import Summits.CriticalPhenomena.PercolationContinuityZ3.Theorems.PercNearOneGluingNoHeavyLowerTailKnQuestion8CoefficientwiseRootEdgeDomination
import Summits.CriticalPhenomena.PercolationContinuityZ3.Theorems.PercNearOneGluingNoHeavyLowerTailKnQuestion8CoefficientwiseLeakNoCoreFree
import Summits.CriticalPhenomena.PercolationContinuityZ3.Theorems.PercNearOneGluingNoHeavyLowerTailKnQuestion8CoefficientwiseRootSectorTwo
import HarnessLib

/-!
# Root-edge domination (REM) is a THEOREM when the root lies on no cycle avoiding the root edge — in particular at every root of degree two — prim-lf-2 gen 66

Support file (`--supports stmt-CriticalPhenomena-4575`, closed), prover `prim-lf-2` (gen 66).  No definitions, no named facts, no sorries; standard axioms.
Memo `prim-lf-2/CW-BASE-gen66.md` §7.4–7.8.  Assembles gen 66's `rem_nonneg_of_leak` ((L) ⟹ (REM), `…CoefficientwiseRootEdgeDomination.lean`) with the THEOREM (L′)
(`leak_blue_dominates_red_sub`, `…CoefficientwiseLeakNoCoreFree.lean`).

Setting: finite multigraph `ends : ι → Sym2 V`, edge set `E`, root `x`, target set `W ∌ x`, `C_v(s) = openCluster (ends '' s) v`; for a root edge `e` (ends `{x,p}`, `p ≠ x`)
`REM_E(e; x, W)[g] := Σ_{s ⊆ E : e ∈ s, ∀ w∈W ¬(w ∈ C_x s ∧ w ∈ C_x(E∖s))} (g(C_x s) − g(C_x(E∖s)))` (CONJECTURE (REM), gen 66: `≥ 0` for monotone `g`; exact census 0 / 6.2 M).
The leak lemma (L) differs from the proved (L′) only by the no-core side condition `∀ w ∈ W, ¬(w ∈ C_x t ∧ w ∈ C_x(E'∖t))` on `G − e` (`E' = E.erase e`), which is AUTOMATIC when no vertex
other than `x` can be joined to `x` by a red and by a blue path of `G − e` simultaneously — i.e. when `x` lies on no cycle of `G − e`.
* `Coefficientwise.rem_nonneg_of_rootOffCycles` — **THEOREM**: if every `v` with `v ∈ C_x(t)` and `v ∈ C_x(E'∖t)` for some `t ⊆ E'` equals `x`, then `0 ≤ REM_E(e; x, W)[g]` for every `W ∌ x`
  and monotone `g`.
* `Coefficientwise.rem_nonneg_of_rootDegTwo` — **COROLLARY (degree-two roots)**: if the only edges of `E` at `x` are `e ≠ e'`, then `0 ≤ REM_E(e; x, W)[g]`.  With `p ∈ W` this is the NC*
  POINT ROW at the target-neighbour `p` of a degree-two root, `Σ_{Ev_W} (1_p(K) − 1_p(B))(g K − g B) ≥ 0`, for every target SET `W ∋ p` (memo §7.4).
[cite: KozmaNitzan2024, Questions 8–9 (§5.5 p. 36) (context: the Question-8 pocket covariance programme)]
-/

namespace Summit.CriticalPhenomena.PercolationContinuityZ3.Theorems

open Finset Literature.Probability.Percolation

namespace Coefficientwise

variable {ι V : Type*} [DecidableEq ι] (ends : ι → Sym2 V)

open Classical in
/-- **(REM) when the root lies on no cycle of `G − e`.**  If for every `t ⊆ E.erase e` the red and the blue cluster of `x` in `G − e` meet only in `x`, then for every `W ∌ x` and
monotone `g`: `0 ≤ Σ_{s ⊆ E : e ∈ s, Ev_W(s)} (g(C_x s) − g(C_x(E∖s)))`.  [cite: KozmaNitzan2024, Questions 8–9 (§5.5 p. 36) (context)] -/
theorem rem_nonneg_of_rootOffCycles (E : Finset ι) {e : ι} (he : e ∈ E) {x p : V} (hxp : ends e = s(x, p)) (hpx : p ≠ x)
    (W : Set V) (hxW : x ∉ W) (g : Set V → ℝ) (hg : Monotone g)
    (hx : ∀ t : Finset ι, t ⊆ E.erase e → ∀ v : V,
      v ∈ openCluster (ends '' (↑t : Set ι)) x → v ∈ openCluster (ends '' (↑((E.erase e) \ t) : Set ι)) x → v = x) :
    0 ≤ ∑ s ∈ E.powerset.filter (fun s : Finset ι => e ∈ s ∧
          ∀ w ∈ W, ¬ (w ∈ openCluster (ends '' (↑s : Set ι)) x ∧ w ∈ openCluster (ends '' (↑(E \ s) : Set ι)) x)),
      (g (openCluster (ends '' (↑s : Set ι)) x) - g (openCluster (ends '' (↑(E \ s) : Set ι)) x)) := by
  refine rem_nonneg_of_leak ends E he hxp hpx W g hg ?_
  set E' : Finset ι := E.erase e with hE'
  -- on `G − e` the no-core side condition is automatic, so the leak sum of (L) is the leak sum of the theorem (L′)
  have hfilter : (E'.powerset.filter (fun t : Finset ι =>
        p ∉ openCluster (ends '' (↑t : Set ι)) x ∧
        (∀ w ∈ W, ¬ (w ∈ openCluster (ends '' (↑t : Set ι)) x ∧ w ∈ openCluster (ends '' (↑(E' \ t) : Set ι)) x)) ∧
        (∃ w ∈ W, w ∈ openCluster (ends '' (↑t : Set ι)) p ∧ w ∈ openCluster (ends '' (↑(E' \ t) : Set ι)) x))) =
      (E'.powerset.filter (fun t : Finset ι =>
        p ∉ openCluster (ends '' (↑t : Set ι)) x ∧
        (∃ w ∈ W, w ∈ openCluster (ends '' (↑t : Set ι)) p ∧ w ∈ openCluster (ends '' (↑(E' \ t) : Set ι)) x))) := by
    refine Finset.filter_congr fun t ht => ?_
    have htE : t ⊆ E' := Finset.mem_powerset.mp ht
    constructor
    · rintro ⟨h1, -, h3⟩; exact ⟨h1, h3⟩
    · rintro ⟨h1, h3⟩
      refine ⟨h1, fun w hw hwc => ?_, h3⟩
      have hwx : w = x := hx t htE w hwc.1 hwc.2
      exact hxW (hwx ▸ hw)
  rw [hfilter]
  exact leak_blue_dominates_red_sub ends E' x p W g hg

open Classical in
/-- **(REM) at a root of degree two** (THEOREM).  If the only edges of `E` at `x` are `e ≠ e'` (`e` with ends `{x,p}`, `p ≠ x`), then for every `W ∌ x` and monotone `g`:
`0 ≤ Σ_{s ⊆ E : e ∈ s, Ev_W(s)} (g(C_x s) − g(C_x(E∖s)))`.  (In `G − e` the root is a leaf, so its red and blue clusters meet only in `x`.)  For `p ∈ W` this is the NC* point row at `p`
for every target set `W ∋ p`.  [cite: KozmaNitzan2024, Questions 8–9 (§5.5 p. 36) (context)] -/
theorem rem_nonneg_of_rootDegTwo (E : Finset ι) {e e' : ι} (he : e ∈ E) {x p : V} (hxp : ends e = s(x, p)) (hpx : p ≠ x)
    (hroot : ∀ i ∈ E, x ∈ ends i → i = e ∨ i = e')
    (W : Set V) (hxW : x ∉ W) (g : Set V → ℝ) (hg : Monotone g) :
    0 ≤ ∑ s ∈ E.powerset.filter (fun s : Finset ι => e ∈ s ∧
          ∀ w ∈ W, ¬ (w ∈ openCluster (ends '' (↑s : Set ι)) x ∧ w ∈ openCluster (ends '' (↑(E \ s) : Set ι)) x)),
      (g (openCluster (ends '' (↑s : Set ι)) x) - g (openCluster (ends '' (↑(E \ s) : Set ι)) x)) := by
  refine rem_nonneg_of_rootOffCycles ends E he hxp hpx W hxW g hg ?_
  intro t ht v hv1 hv2
  -- at most the edge `e'` of `E.erase e` contains `x`; it lies in `t` or in its complement, and the other side has no edge at `x`
  have hside : ∀ u : Finset ι, u ⊆ E.erase e → e' ∉ u → ∀ i ∈ u, x ∉ ends i := by
    intro u hu he'u i hi hxi
    have hiE : i ∈ E := Finset.mem_of_mem_erase (hu hi)
    rcases hroot i hiE hxi with h | h
    · exact (Finset.notMem_erase e E) (h ▸ hu hi)
    · exact he'u (h ▸ hi)
  by_cases he't : e' ∈ t
  · have hnot : e' ∉ (E.erase e) \ t := fun h => (Finset.mem_sdiff.mp h).2 he't
    exact (mem_openCluster_iff_eq_of_rootless ends (hside _ Finset.sdiff_subset hnot)).mp hv2
  · exact (mem_openCluster_iff_eq_of_rootless ends (hside t ht he't)).mp hv1

open Classical in
/-- **(REM) when no TARGET shares a cycle with the root in `G − e`** (prim-lf-2 gen 66; strengthens `rem_nonneg_of_rootOffCycles` by restricting its hypothesis to the target
set): if no `w ∈ W` is joined to `x` by a red and by a blue path of `G − e` simultaneously, for any colouring `t ⊆ E.erase e`, then `0 ≤ REM_E(e; x, W)[g]` for monotone `g`.
(The leak lemma (L) then coincides with the proved (L′).)  [cite: KozmaNitzan2024, Questions 8–9 (§5.5 p. 36) (context)] -/
theorem rem_nonneg_of_targetsOffRootCycles (E : Finset ι) {e : ι} (he : e ∈ E) {x p : V} (hxp : ends e = s(x, p)) (hpx : p ≠ x)
    (W : Set V) (g : Set V → ℝ) (hg : Monotone g)
    (hW : ∀ t : Finset ι, t ⊆ E.erase e → ∀ w ∈ W,
      ¬ (w ∈ openCluster (ends '' (↑t : Set ι)) x ∧ w ∈ openCluster (ends '' (↑((E.erase e) \ t) : Set ι)) x)) :
    0 ≤ ∑ s ∈ E.powerset.filter (fun s : Finset ι => e ∈ s ∧
          ∀ w ∈ W, ¬ (w ∈ openCluster (ends '' (↑s : Set ι)) x ∧ w ∈ openCluster (ends '' (↑(E \ s) : Set ι)) x)),
      (g (openCluster (ends '' (↑s : Set ι)) x) - g (openCluster (ends '' (↑(E \ s) : Set ι)) x)) := by
  refine rem_nonneg_of_leak ends E he hxp hpx W g hg ?_
  set E' : Finset ι := E.erase e with hE'
  have hfilter : (E'.powerset.filter (fun t : Finset ι =>
        p ∉ openCluster (ends '' (↑t : Set ι)) x ∧
        (∀ w ∈ W, ¬ (w ∈ openCluster (ends '' (↑t : Set ι)) x ∧ w ∈ openCluster (ends '' (↑(E' \ t) : Set ι)) x)) ∧
        (∃ w ∈ W, w ∈ openCluster (ends '' (↑t : Set ι)) p ∧ w ∈ openCluster (ends '' (↑(E' \ t) : Set ι)) x))) =
      (E'.powerset.filter (fun t : Finset ι =>
        p ∉ openCluster (ends '' (↑t : Set ι)) x ∧
        (∃ w ∈ W, w ∈ openCluster (ends '' (↑t : Set ι)) p ∧ w ∈ openCluster (ends '' (↑(E' \ t) : Set ι)) x))) := by
    refine Finset.filter_congr fun t ht => ?_
    have htE : t ⊆ E' := Finset.mem_powerset.mp ht
    constructor
    · rintro ⟨h1, -, h3⟩; exact ⟨h1, h3⟩
    · rintro ⟨h1, h3⟩; exact ⟨h1, hW t htE, h3⟩
  rw [hfilter]
  exact leak_blue_dominates_red_sub ends E' x p W g hg

end Coefficientwise

end Summit.CriticalPhenomena.PercolationContinuityZ3.Theorems
include hQ μN in
/-- **THE `L²` FORM: `⟪[θ_Φ], v⟫ = 0`** for an `L²` class `v` whose (representative's) constant terms along `N_i` vanish `μ_N`-a.e., and every `Φ` of the square-integrable test class
`𝒯_i` (`∫⁻ θ_{‖Φ‖}² dμ < ∞`; Hölder ★ `lintegral_tsum_enorm_mul_enorm_lt_top`). [cite: MoeglinWaldspurger1995, II.1.3] [cite: BorelJacquet1979, §4.6] -/
theorem inner_toLp_pseudoEisenstein_eq_zero_of_ae_setIntegral_eq_zero {Φ : 𝒢.Adelic → ℂ} (hΦm : Measurable Φ)
    (hΦ : ∀ (g : 𝒢.Adelic) (n : 𝔓.radical i), Φ (g * n) = Φ g)
    (h2 : ∫⁻ x, (∑' q : 𝒢.quotientSubgroup ⧸ (𝔓.radical i).subgroupOf 𝒢.quotientSubgroup,
        ‖Φ ((Quotient.out x : 𝒢.Adelic) * ((q.out : 𝒢.quotientSubgroup) : 𝒢.Adelic))‖ₑ) ^ 2 ∂μ < ∞)
    {𝓕 : Set (𝔓.radical i)} (h𝓕 : IsFundamentalDomain (𝔓.rational i) 𝓕 νN) (hμN : μN ≠ 0) (v : 𝒢.L2 μ)
    (hCT : ∀ᵐ y ∂μN, ∫ u in 𝓕, (v : 𝒢.automorphicQuotient → ℂ) (𝒢.toAutomorphicQuotient (y.out * (u : 𝒢.Adelic)⁻¹)) ∂νN = 0) :
    ⟪(memLp_two_pseudoEisenstein_automorphicQuotient 𝒢 𝔓 i μ hΦm hΦ h2).toLp _, v⟫_ℂ = 0 := by
  letI := AdelicGroupData.measurableSpaceQuotientForm 𝒢
  haveI := AdelicGroupData.borelSpaceQuotientForm 𝒢
  haveI := AdelicGroupData.smulInvariantMeasureQuotientForm 𝒢 μ
  haveI := AdelicGroupData.isFiniteMeasureOnCompactsQuotientForm 𝒢 μ
  have hvm : Measurable (v : 𝒢.automorphicQuotient → ℂ) := (Lp.stronglyMeasurable v).measurable
  have hfin := lintegral_tsum_enorm_mul_enorm_lt_top 𝒢.quotientSubgroup (𝔓.radical i) μ hΦm hΦ h2 (Lp.memLp v)
  have h0 := integral_pseudoEisenstein_mul_conj_eq_zero_of_ae_setIntegral_eq_zero 𝒢 hQ 𝔓 i μ μN νN hΦm hΦ hvm h𝓕 hμN hfin hCT
  rw [MeasureTheory.L2.inner_def]
  have hae : (fun x : 𝒢.automorphicQuotient => ⟪((memLp_two_pseudoEisenstein_automorphicQuotient 𝒢 𝔓 i μ hΦm hΦ h2).toLp _ : 𝒢.automorphicQuotient → ℂ) x,
      (v : 𝒢.automorphicQuotient → ℂ) x⟫_ℂ) =ᵐ[μ] fun x => conj ((∑' q : 𝒢.quotientSubgroup ⧸ (𝔓.radical i).subgroupOf 𝒢.quotientSubgroup,
        Φ ((Quotient.out x : 𝒢.Adelic) * ((q.out : 𝒢.quotientSubgroup) : 𝒢.Adelic))) * conj ((v : 𝒢.automorphicQuotient → ℂ) x)) := by
    filter_upwards [(memLp_two_pseudoEisenstein_automorphicQuotient 𝒢 𝔓 i μ hΦm hΦ h2).coeFn_toLp] with x hx
    rw [hx, RCLike.inner_apply', map_mul, starRingEnd_self_apply]
  rw [integral_congr_ae hae, integral_conj, h0, map_zero]

end Adelic

section Assembly

variable {K : Type} [Field K] [NumberField K] (𝒢 : AdelicGroupData K)
  [MeasurableSpace 𝒢.Adelic] [BorelSpace 𝒢.Adelic] [LocallyCompactSpace 𝒢.Adelic] [SecondCountableTopology 𝒢.Adelic] [T2Space 𝒢.Adelic]
  [DiscreteTopology 𝒢.quotientSubgroup] (hQ : 𝒢.quotientSubgroup = 𝒢.arithmeticSubgroup)
  (𝔓 : 𝒢.ParabolicUnipotentData) [hN : ∀ i : 𝔓.ι, IsClosed ((𝔓.radical i : Subgroup 𝒢.Adelic) : Set 𝒢.Adelic)]
  (μ : Measure 𝒢.automorphicQuotient) [𝒢.IsAutomorphicMeasure μ]
  [∀ i : 𝔓.ι, MeasurableSpace (𝒢.Adelic ⧸ 𝔓.radical i)] [∀ i : 𝔓.ι, BorelSpace (𝒢.Adelic ⧸ 𝔓.radical i)]
  (μN : ∀ i : 𝔓.ι, Measure (𝒢.Adelic ⧸ 𝔓.radical i)) [∀ i : 𝔓.ι, SMulInvariantMeasure 𝒢.Adelic (𝒢.Adelic ⧸ 𝔓.radical i) (μN i)]
  [∀ i : 𝔓.ι, IsFiniteMeasureOnCompacts (μN i)] [∀ i : 𝔓.ι, (μN i).IsOpenPosMeasure]
  (νN : ∀ i : 𝔓.ι, Measure (𝔓.radical i)) [∀ i : 𝔓.ι, IsHaarMeasure (νN i)] [∀ i : 𝔓.ι, SFinite (νN i)] [∀ i : 𝔓.ι, (νN i).IsInvInvariant]

include hQ μN νN in
/-- **AN `L²` CLASS WHOSE CONSTANT TERMS VANISH ALMOST EVERYWHERE ALONG EVERY RADICAL IS CUSPIDAL** (generic; radical data as ★ (H2)-f: `N_i(𝔸)` closed, `N_i(K)` co-compact, invariant
`μ_N` finite on compacts and positive on opens, inversion-invariant Haar `ν_N` with a fundamental domain, `A_G = 1`): §1 at every radical, then ★ (H2)-f
`mem_cuspidalSubspace_of_forall_inner_pseudoEisenstein_eq_zero_of_cocompact` (density of the square-integrable pseudo-Eisenstein classes in `(L²_cusp)ᗮ`).
[cite: MoeglinWaldspurger1995, II.1.2–II.1.4] [cite: Garrett2018, §1.8] -/
theorem mem_cuspidalSubspace_of_ae_setIntegral_eq_zero
    (hcpt : ∀ i : 𝔓.ι, ∃ C : Set (𝔓.radical i), IsCompact C ∧ ∀ u : 𝔓.radical i, ∃ l : 𝔓.rational i, l • u ∈ C)
    {𝓕 : ∀ i : 𝔓.ι, Set (𝔓.radical i)} (h𝓕 : ∀ i, IsFundamentalDomain (𝔓.rational i) (𝓕 i) (νN i)) (v : 𝒢.L2 μ)
    (hCT : ∀ i : 𝔓.ι, ∀ᵐ y ∂(μN i), ∫ u in 𝓕 i, (v : 𝒢.automorphicQuotient → ℂ) (𝒢.toAutomorphicQuotient (y.out * (u : 𝒢.Adelic)⁻¹)) ∂(νN i) = 0) :
    v ∈ 𝒢.cuspidalSubspace μ 𝔓 := by
  have hμN0 : ∀ i, μN i ≠ 0 := fun i h0 => by
    have := (isOpen_univ.measure_pos (μN i) ⟨QuotientGroup.mk 1, trivial⟩).ne'
    rw [h0, Measure.coe_zero, Pi.zero_apply] at this
    exact this rfl
  exact mem_cuspidalSubspace_of_forall_inner_pseudoEisenstein_eq_zero_of_cocompact 𝒢 hQ 𝔓 μ μN νN hcpt fun i Φ hΦm hΦ h2 =>
    inner_toLp_pseudoEisenstein_eq_zero_of_ae_setIntegral_eq_zero 𝒢 hQ 𝔓 i μ (μN i) (νN i) hΦm hΦ h2 (h𝓕 i) (hμN0 i) v (hCT i)

end Assembly

/-! ## §2 The `U(Φ₃)` print: every radical datum discharged -/

section CMThree

variable (L : Type) [Field L] [NumberField L] [IsCMField L]
variable [MeasurableSpace (cmDatum L 3 (Matrix.of fun i j : Fin 3 => if i.val + j.val + 1 = 3 then (1 : L) else 0)).Adelic]
  [BorelSpace (cmDatum L 3 (Matrix.of fun i j : Fin 3 => if i.val + j.val + 1 = 3 then (1 : L) else 0)).Adelic]
  (μ : Measure (cmDatum L 3 (Matrix.of fun i j : Fin 3 => if i.val + j.val + 1 = 3 then (1 : L) else 0)).automorphicQuotient)
  [(cmDatum L 3 (Matrix.of fun i j : Fin 3 => if i.val + j.val + 1 = 3 then (1 : L) else 0)).IsAutomorphicMeasure μ]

########################################

**Directions for this task:**
Reproduce precisely, and with no line left out, each line from the top of the entries through the line that carries "Setting: finite multigraph".

**Exercise response:**
import Summits.CriticalPhenomena.PercolationContinuityZ3.Theorems.PercNearOneGluingNoHeavyLowerTailKnQuestion8CoefficientwiseRootEdgeDomination
import Summits.CriticalPhenomena.PercolationContinuityZ3.Theorems.PercNearOneGluingNoHeavyLowerTailKnQuestion8CoefficientwiseLeakNoCoreFree
import Summits.CriticalPhenomena.PercolationContinuityZ3.Theorems.PercNearOneGluingNoHeavyLowerTailKnQuestion8CoefficientwiseRootSectorTwo
import HarnessLib

/-!
# Root-edge domination (REM) is a THEOREM when the root lies on no cycle avoiding the root edge — in particular at every root of degree two — prim-lf-2 gen 66

Support file (`--supports stmt-CriticalPhenomena-4575`, closed), prover `prim-lf-2` (gen 66).  No definitions, no named facts, no sorries; standard axioms.
Memo `prim-lf-2/CW-BASE-gen66.md` §7.4–7.8.  Assembles gen 66's `rem_nonneg_of_leak` ((L) ⟹ (REM), `…CoefficientwiseRootEdgeDomination.lean`) with the THEOREM (L′)
(`leak_blue_dominates_red_sub`, `…CoefficientwiseLeakNoCoreFree.lean`).

Setting: finite multigraph `ends : ι → Sym2 V`, edge set `E`, root `x`, target set `W ∌ x`, `C_v(s) = openCluster (ends '' s) v`; for a root edge `e` (ends `{x,p}`, `p ≠ x`)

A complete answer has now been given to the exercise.